Brief
Write out the entries below exactly. End with the line that contains "conditional reduction (the".

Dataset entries
══════════
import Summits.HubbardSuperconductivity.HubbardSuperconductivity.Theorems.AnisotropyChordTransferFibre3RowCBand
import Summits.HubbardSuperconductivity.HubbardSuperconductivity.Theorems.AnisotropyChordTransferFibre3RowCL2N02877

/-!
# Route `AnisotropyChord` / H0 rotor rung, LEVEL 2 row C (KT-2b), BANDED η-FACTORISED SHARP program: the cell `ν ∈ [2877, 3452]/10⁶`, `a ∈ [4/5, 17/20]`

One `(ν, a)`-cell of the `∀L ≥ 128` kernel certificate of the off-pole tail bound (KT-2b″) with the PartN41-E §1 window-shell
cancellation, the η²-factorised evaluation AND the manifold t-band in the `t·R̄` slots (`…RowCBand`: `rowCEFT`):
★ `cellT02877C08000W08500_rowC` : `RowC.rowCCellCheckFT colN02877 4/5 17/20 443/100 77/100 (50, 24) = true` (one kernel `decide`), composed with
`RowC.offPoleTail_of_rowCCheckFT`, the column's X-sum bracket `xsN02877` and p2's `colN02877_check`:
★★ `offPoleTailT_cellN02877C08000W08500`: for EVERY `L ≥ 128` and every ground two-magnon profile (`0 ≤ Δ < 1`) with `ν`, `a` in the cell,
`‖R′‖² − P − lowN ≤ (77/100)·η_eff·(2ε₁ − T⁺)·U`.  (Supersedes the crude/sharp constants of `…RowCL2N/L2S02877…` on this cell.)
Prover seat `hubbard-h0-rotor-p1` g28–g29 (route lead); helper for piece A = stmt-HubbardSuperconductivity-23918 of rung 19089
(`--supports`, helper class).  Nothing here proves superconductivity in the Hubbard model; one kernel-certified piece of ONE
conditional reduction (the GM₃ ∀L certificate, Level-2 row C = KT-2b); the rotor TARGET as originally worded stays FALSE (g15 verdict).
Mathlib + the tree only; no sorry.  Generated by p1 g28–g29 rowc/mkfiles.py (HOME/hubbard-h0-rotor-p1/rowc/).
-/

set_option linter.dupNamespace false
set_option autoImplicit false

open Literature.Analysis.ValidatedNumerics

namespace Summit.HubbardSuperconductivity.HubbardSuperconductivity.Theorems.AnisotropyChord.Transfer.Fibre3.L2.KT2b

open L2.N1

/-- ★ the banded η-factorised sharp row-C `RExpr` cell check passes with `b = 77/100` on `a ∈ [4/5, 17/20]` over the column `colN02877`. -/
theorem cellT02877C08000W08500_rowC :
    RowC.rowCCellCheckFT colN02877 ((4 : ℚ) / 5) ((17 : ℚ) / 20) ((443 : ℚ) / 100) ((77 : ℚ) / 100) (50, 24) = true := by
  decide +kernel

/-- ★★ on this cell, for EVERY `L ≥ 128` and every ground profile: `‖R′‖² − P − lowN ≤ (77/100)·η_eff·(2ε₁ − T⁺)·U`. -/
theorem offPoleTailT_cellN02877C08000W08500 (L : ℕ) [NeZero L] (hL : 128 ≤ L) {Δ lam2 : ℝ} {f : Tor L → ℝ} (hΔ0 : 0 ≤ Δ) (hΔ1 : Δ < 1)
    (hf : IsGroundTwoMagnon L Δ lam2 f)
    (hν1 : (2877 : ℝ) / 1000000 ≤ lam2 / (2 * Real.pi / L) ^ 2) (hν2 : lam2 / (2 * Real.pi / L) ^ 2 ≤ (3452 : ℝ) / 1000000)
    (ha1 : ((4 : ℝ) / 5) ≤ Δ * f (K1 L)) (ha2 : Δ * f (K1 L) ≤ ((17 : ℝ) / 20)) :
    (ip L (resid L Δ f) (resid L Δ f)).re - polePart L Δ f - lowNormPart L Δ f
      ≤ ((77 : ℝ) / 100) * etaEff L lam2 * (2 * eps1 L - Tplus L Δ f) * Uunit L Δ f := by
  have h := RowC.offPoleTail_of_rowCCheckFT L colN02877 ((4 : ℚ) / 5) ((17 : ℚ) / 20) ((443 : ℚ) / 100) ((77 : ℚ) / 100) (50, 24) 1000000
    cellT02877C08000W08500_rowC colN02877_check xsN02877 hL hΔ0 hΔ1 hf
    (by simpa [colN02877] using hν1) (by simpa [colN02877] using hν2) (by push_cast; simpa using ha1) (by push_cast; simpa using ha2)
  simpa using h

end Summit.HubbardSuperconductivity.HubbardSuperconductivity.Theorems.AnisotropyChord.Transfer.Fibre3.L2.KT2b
══════════
Response area
import Summits.HubbardSuperconductivity.HubbardSuperconductivity.Theorems.AnisotropyChordTransferFibre3RowCBand
import Summits.HubbardSuperconductivity.HubbardSuperconductivity.Theorems.AnisotropyChordTransferFibre3RowCL2N02877

/-!
# Route `AnisotropyChord` / H0 rotor rung, LEVEL 2 row C (KT-2b), BANDED η-FACTORISED SHARP program: the cell `ν ∈ [2877, 3452]/10⁶`, `a ∈ [4/5, 17/20]`

One `(ν, a)`-cell of the `∀L ≥ 128` kernel certificate of the off-pole tail bound (KT-2b″) with the PartN41-E §1 window-shell
cancellation, the η²-factorised evaluation AND the manifold t-band in the `t·R̄` slots (`…RowCBand`: `rowCEFT`):
★ `cellT02877C08000W08500_rowC` : `RowC.rowCCellCheckFT colN02877 4/5 17/20 443/100 77/100 (50, 24) = true` (one kernel `decide`), composed with
`RowC.offPoleTail_of_rowCCheckFT`, the column's X-sum bracket `xsN02877` and p2's `colN02877_check`:
★★ `offPoleTailT_cellN02877C08000W08500`: for EVERY `L ≥ 128` and every ground two-magnon profile (`0 ≤ Δ < 1`) with `ν`, `a` in the cell,
`‖R′‖² − P − lowN ≤ (77/100)·η_eff·(2ε₁ − T⁺)·U`.  (Supersedes the crude/sharp constants of `…RowCL2N/L2S02877…` on this cell.)
Prover seat `hubbard-h0-rotor-p1` g28–g29 (route lead); helper for piece A = stmt-HubbardSuperconductivity-23918 of rung 19089
(`--supports`, helper class).  Nothing here proves superconductivity in the Hubbard model; one kernel-certified piece of ONE
conditional reduction (the GM₃ ∀L certificate, Level-2 row C = KT-2b); the rotor TARGET as originally worded stays FALSE (g15 verdict).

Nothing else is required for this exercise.